Note that the iteration order of a `ChainMap()` is determined by scanning the mappings last to first.

In [23]:
from collections import ChainMap

In [24]:
baseline = {'music': 'bach', 'art': 'rembrandt'}
adjustments = {'art': 'van gogh', 'opera': 'carmen'}
list(ChainMap(adjustments, baseline))

['music', 'art', 'opera']

In [25]:
c = ChainMap()        # Create root context
d = c.new_child()     # Create nested child context
e = c.new_child()     # Child of c, independent from d
e.maps[0]             # Current context dictionary -- like Python's locals()
e.maps[-1]            # Root context -- like Python's globals()
e.parents             # Enclosing context chain -- like Python's nonlocals

ChainMap({})

In [26]:
d['x'] = 1            # Set value in current context
d['x']                # Get first key in the chain of contexts
list(d)               # All nested values

['x']

In [27]:
len(d)                # Number of nested values
d.items()             # All nested items
dict(d)               # Flatten into a regular dictionarys

{'x': 1}

# OrderedDict

Ordered dictionaries are just like regular dictionaries but have some extra capabilities relating to ordering operations.

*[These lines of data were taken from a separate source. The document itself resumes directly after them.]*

import Literature.Topology.FourManifolds.HomotopySpheresSumProofs
import Literature.Topology.FourManifolds.OneManifoldOrbits
import Literature.Topology.FourManifolds.SmoothPoincareLowDim
import Literature.AlgebraicTopology.Homotopy.WhiteheadContractibleLeaves
import Literature.AlgebraicTopology.Homotopy.WhiteheadCWContractible
import HarnessLib

/-!
# Sums of homotopy spheres: dimension `1`, and the reduction to punctured homotopy spheres

Topic `Literature/Topology/FourManifolds`, third proofs file of `HomotopySpheresSum.lean` for the
tree fact `Literature.Topology.FourManifolds.HomotopySphere.nonempty_homotopyEquiv_sphere_of_isConnectedSum`
(Kervaire–Milnor, *Groups of homotopy spheres I*, Ann. of Math. 77 (1963), §2, p. 505: "It is
clear that the sum of two homotopy `n`-spheres is a homotopy `n`-sphere"; no proof printed).
`HomotopySpheresSum.lean` reduced the fact to the contractibility of a homotopy sphere with an
open disc removed (`HomotopySphere.contractibleSpace_compl_image_ball`), and
`HomotopySpheresSumProofs.lean` proved that for `n = 0`, reduced `n ≥ 3` to the
Whitehead–Hurewicz recognition principle, and `n = 1, 2` to the smooth Poincaré conjecture in
those dimensions (spc4.S32). This file

* **proves the case `n = 1` outright** (`HomotopySphere.contractibleSpace_compl_singleton_one`,
  `HomotopySphere.contractibleSpace_compl_image_ball_one`): a homotopy `1`-sphere is a compact
  connected oriented smooth `1`-manifold, and such a manifold minus a point is homeomorphic to an
  open interval (`OneManifoldOrbits.lean`: flow of a positive vector field; Milnor 1965,
  Appendix; Kervaire–Milnor 1963, p. 507: "Clearly `Θ₁` is zero");
* records the resulting **one-fact reduction**: Kervaire–Milnor's statement, in all dimensions,
  follows from the single named fact `HomotopySphere.contractibleSpace_compl_singleton` of
  `HomotopySpheresInverse.lean` (punctured homotopy `n`-spheres, `n ≥ 2`, are contractible — the
  homotopy theory in Kervaire–Milnor's Lemma 2.4), everything else proved
  (`HomotopySphere.nonempty_homotopyEquiv_sphere_of_isConnectedSum_of_compl_singleton`);
* and the reduction to **leaves**: the Whitehead–Hurewicz fact and the smooth Poincaré
  conjecture in dimension `2` only (`nonemptyDiffeomorphSphere_two`, `SmoothPoincareLowDim.lean`;
  classification of surfaces) — compare `…_of_leaves` in `HomotopySpheresGroupLeaves.lean`, which
  also takes the dimension-`1` fact, now superfluous
  (`HomotopySphere.nonempty_homotopyEquiv_sphere_of_isConnectedSum_of_whitehead_of_two`); and one
  level down, Hurewicz (`hurewicz_iso`, Hatcher Thm. 4.32) + Milnor's CW homotopy type of
  manifolds (`Manifold.exists_cwComplex_homotopyEquiv`, Milnor 1959 Cor. 1) — Whitehead's
  contractibility criterion being PROVED in `WhiteheadCWContractible.lean` — + the dimension-`2`
  fact (`HomotopySphere.nonempty_homotopyEquiv_sphere_of_isConnectedSum_of_hurewicz_of_cwType_of_two`).

No declaration here uses `sorry`; no new named fact is introduced.

## References

* M. Kervaire, J. Milnor, *Groups of homotopy spheres I*, Ann. of Math. 77 (1963), §2 p. 505,
  p. 507. [KervaireMilnorAnnals1963]
* J. Milnor, *Topology from the Differentiable Viewpoint* (1965), Appendix: Classifying
  one-manifolds. [MilnorTDV1965]
* A. Kosinski, *Differential Manifolds* (1993), Ch. VI §1 (remark before Cor. 1.4), §2
  Prop. 2.1. [Kosinski1993]
* A. Hatcher, *Algebraic Topology* (2002), Thm. 4.5, Thm. 4.32. [HatcherAT2002]
* J. Milnor, *On spaces having the homotopy type of a CW-complex*, Trans. AMS 90 (1959), Cor. 1.
  [Milnor1959]
-/

open scoped Manifold ContDiff Topology ContinuousMap
open Set Function Metric

noncomputable section

namespace Literature.Topology.FourManifolds

/-- Local notation: `𝔼 n` is the model Euclidean space `EuclideanSpace ℝ (Fin n)`. -/
local notation "𝔼 " n:arg => EuclideanSpace ℝ (Fin n)

/-- Local notation: `𝕊 n` is the unit sphere in `EuclideanSpace ℝ (Fin (n + 1))`. -/
local notation "𝕊 " n:arg => (Metric.sphere (0 : EuclideanSpace ℝ (Fin (n + 1))) 1)

namespace HomotopySphere

/-! ### Dimension `1` -/

/-- **A homotopy `1`-sphere minus a point is contractible** (Kervaire–Milnor 1963, p. 507:
"Clearly `Θ₁` is zero"): a homotopy `1`-sphere is a compact, connected (`n ≠ 0`), oriented smooth
`1`-manifold, so the complement of a point is homeomorphic to an open interval
(`contractibleSpace_compl_singleton_of_smoothOrientation_one`, flow of a positive vector field;
Milnor 1965, Appendix). This is the case `n = 1` left out of the named fact
`HomotopySphere.contractibleSpace_compl_singleton` (stated for `n ≥ 2`).
[cite: KervaireMilnorAnnals1963, §2 p. 507] -/
theorem contractibleSpace_compl_singleton_one (S : HomotopySphere 1) (p : S.carrier) :
    ContractibleSpace ↥(({p}ᶜ : Set S.carrier)) :=
  haveI := S.connectedSpace one_ne_zero
  contractibleSpace_compl_singleton_of_smoothOrientation_one S.orientation p

/-- **`contractibleSpace_compl_image_ball` in dimension `1`**: a homotopy `1`-sphere with an open
disc removed is contractible — it is a deformation retract (`BallComplement.homotopyEquiv`) of
the punctured homotopy `1`-sphere, contractible by `contractibleSpace_compl_singleton_one`
(Kosinski 1993, VI §1; Kervaire–Milnor 1963, p. 507). [cite: KervaireMilnorAnnals1963, §2 p. 507] -/
theorem contractibleSpace_compl_image_ball_one (S : HomotopySphere 1) {i : 𝔼 1 → S.carrier}
    (hi : Manifold.IsSmoothEmbedding 𝓘(ℝ, 𝔼 1) (𝓡 1) ∞ i) :
    ContractibleSpace ↥((i '' ball (0 : 𝔼 1) 1)ᶜ) :=
  haveI := S.contractibleSpace_compl_singleton_one (i 0)
  (Literature.AlgebraicTopology.Homotopy.BallComplement.homotopyEquiv
    (isOpenEmbedding_of_isSmoothEmbedding_euclidean hi)).contractibleSpace

/-! ### The one-fact reduction -/

/-- **`contractibleSpace_compl_image_ball` from the contractibility of punctured homotopy
spheres.** The named fact of `HomotopySpheresSum.lean` (a homotopy `n`-sphere with an open disc
removed is contractible, all `n`; Kosinski 1993, VI §1) follows from the named fact
`HomotopySphere.contractibleSpace_compl_singleton` of `HomotopySpheresInverse.lean` (`Σ ∖ {p}` is
contractible for `n ≥ 2`; Kervaire–Milnor 1963, proof of Lemma 2.4): `Σ ∖ i(B)` is a deformation
retract of `Σ ∖ {i 0}` (`BallComplement.homotopyEquiv`); dimensions `0`
(`contractibleSpace_compl_image_ball_zero`) and `1` (`contractibleSpace_compl_image_ball_one`) are
proved outright. [cite: Kosinski1993, Ch. VI §1 (remark before Cor. 1.4)] -/
theorem contractibleSpace_compl_image_ball_of_compl_singleton
    (h : contractibleSpace_compl_singleton) : contractibleSpace_compl_image_ball := by
  intro n S i hi
  rcases Nat.lt_or_ge n 2 with hn | hn
  · interval_cases n
    · exact S.contractibleSpace_compl_image_ball_zero i
    · exact S.contractibleSpace_compl_image_ball_one hi
  · haveI : ContractibleSpace ↥(({i 0}ᶜ : Set S.carrier)) := h n S (i 0) hn
    exact (Literature.AlgebraicTopology.Homotopy.BallComplement.homotopyEquiv
      (isOpenEmbedding_of_isSmoothEmbedding_euclidean hi)).contractibleSpace

/-- **The sum of two homotopy spheres is a homotopy sphere, GIVEN only that punctured homotopy
spheres (`n ≥ 2`) are contractible.** Kervaire–Milnor's statement (*Groups of homotopy spheres
I* (1963), §2, p. 505; tree fact `HomotopySphere.nonempty_homotopyEquiv_sphere_of_isConnectedSum`,
all `n`) follows from the single named fact `HomotopySphere.contractibleSpace_compl_singleton`
(the homotopy theory of Kervaire–Milnor's Lemma 2.4, p. 507): the suspension argument
(`nonempty_homotopyEquiv_sphere_of_isConnectedSum_of`), the disc-complement retraction and
dimensions `0, 1` are proved. [cite: KervaireMilnorAnnals1963, §2 (p. 505)] -/
theorem nonempty_homotopyEquiv_sphere_of_isConnectedSum_of_compl_singleton
    (h : contractibleSpace_compl_singleton) : nonempty_homotopyEquiv_sphere_of_isConnectedSum :=
  nonempty_homotopyEquiv_sphere_of_isConnectedSum_of
    (contractibleSpace_compl_image_ball_of_compl_singleton h)

/-- **The sum of two homotopy spheres is a homotopy sphere, from Whitehead–Hurewicz and the
smooth Poincaré conjecture in dimension `2` only.** Compared with
`nonempty_homotopyEquiv_sphere_of_isConnectedSum_of_facts` (`HomotopySpheresSumProofs.lean`), the
dimension-`1` instance of spc4.S32 is no longer needed. Inputs: the Whitehead–Hurewicz
recognition principle for manifolds
(`Literature.AlgebraicTopology.Homotopy.Manifold.contractibleSpace_of_simplyConnected_of_acyclic`;
Bredon 1993, VII Cor. 10.11 + Milnor 1959, Cor. 1), used for `n ≥ 3`, and the smooth Poincaré
conjecture in dimension `2` (`nonemptyDiffeomorphSphere_two`, `SmoothPoincareLowDim.lean`:
classification of surfaces; Kervaire–Milnor p. 507, "`Θ₂ = 0`"), used for `n = 2`, both through
`contractibleSpace_compl_singleton_of`. [cite: KervaireMilnorAnnals1963, §2 (p. 505)] -/
theorem nonempty_homotopyEquiv_sphere_of_isConnectedSum_of_whitehead_of_two
    (hW : Literature.AlgebraicTopology.Homotopy.Manifold.contractibleSpace_of_simplyConnected_of_acyclic.{0})
    (h2 : nonemptyDiffeomorphSphere_two.{0}) :
    nonempty_homotopyEquiv_sphere_of_isConnectedSum :=
  nonempty_homotopyEquiv_sphere_of_isConnectedSum_of_compl_singleton
    (contractibleSpace_compl_singleton_of hW fun M _ _ _ => h2 M)

/-- **The sum of two homotopy spheres is a homotopy sphere, from three leaves one level down**:
(a) the Hurewicz theorem (`Literature.AlgebraicTopology.SingularHomology.hurewicz_iso`, Hatcher
2002, Thm. 4.32), (b) Milnor's theorem that second countable Hausdorff manifolds have the
homotopy type of CW complexes (`Literature.AlgebraicTopology.Homotopy.Manifold.exists_cwComplex_homotopyEquiv`,
Milnor 1959, Cor. 1), and (c) the smooth Poincaré conjecture in dimension `2`
(`nonemptyDiffeomorphSphere_two`; classification of surfaces); Whitehead's contractibility
criterion for CW complexes is the PROVED tree theorem
`whitehead_contractibleSpace_of_subsingleton_homotopyGroup` (`WhiteheadCWContractible.lean`,
Hatcher Thm. 4.5), and the three combine to the Whitehead–Hurewicz principle by
`Manifold.contractibleSpace_of_simplyConnected_of_acyclic_of_facts`. Everything else — the
suspension argument, Mayer–Vietoris and general position for punctured homotopy spheres, Palais'
disc theorem, flows on `1`-manifolds, dimensions `0` and `1` — is proved.
[cite: KervaireMilnorAnnals1963, §2 (p. 505)] -/
theorem nonempty_homotopyEquiv_sphere_of_isConnectedSum_of_hurewicz_of_cwType_of_two
    (h432 : Literature.AlgebraicTopology.SingularHomology.hurewicz_iso.{0})
    (hCW : Literature.AlgebraicTopology.Homotopy.Manifold.exists_cwComplex_homotopyEquiv.{0})
    (h2 : nonemptyDiffeomorphSphere_two.{0}) :
    nonempty_homotopyEquiv_sphere_of_isConnectedSum :=
  nonempty_homotopyEquiv_sphere_of_isConnectedSum_of_whitehead_of_two
    (Literature.AlgebraicTopology.Homotopy.Manifold.contractibleSpace_of_simplyConnected_of_acyclic_of_facts
      h432
      (fun X _ _ _ _ hX =>
        Literature.AlgebraicTopology.Homotopy.whitehead_contractibleSpace_of_subsingleton_homotopyGroup X hX)
      hCW)
    h2

end HomotopySphere

end Literature.Topology.FourManifolds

They have become less important now that the built-in dict class gained the ability to remember insertion order.

In [28]:
from collections import OrderedDict

In [29]:
#Creating an OrderedDict and moving an ellement to the end

d = OrderedDict.fromkeys('abcde')
d.move_to_end('b')
''.join(d.keys())

'acdeb'

In [30]:
#Moving the b in the front

d.move_to_end('b', last=False)
''.join(d.keys())

'bacde'

# User Collections Modules <a name="user_collection_modules"></a>

At the end, we have three classes of collections objects that simulate usual objects. Their usefulness has been somewhat eroded since Python has been constatly updated.

## UserDict

The class, UserDict acts as a wrapper around dictionary objects. 

Class that simulates a dictionary. The instance’s contents are kept in a regular dictionary, which is accessible via the data attribute of UserDict instances. If initialdata is provided, data is initialized with its contents; note that a reference to initialdata will not be kept, allowing it to be used for other purposes.

## UserList

This class acts as a wrapper around list objects. It is a useful base class for your own list-like classes which can inherit from them and override existing methods or add new ones. In this way, one can add new behaviors to lists.

## UserString

The class, UserString acts as a wrapper around string objects. The need for this class has been partially supplanted by the ability to subclass directly from str; however, this class can be easier to work with because the underlying string is accessible as an attribute.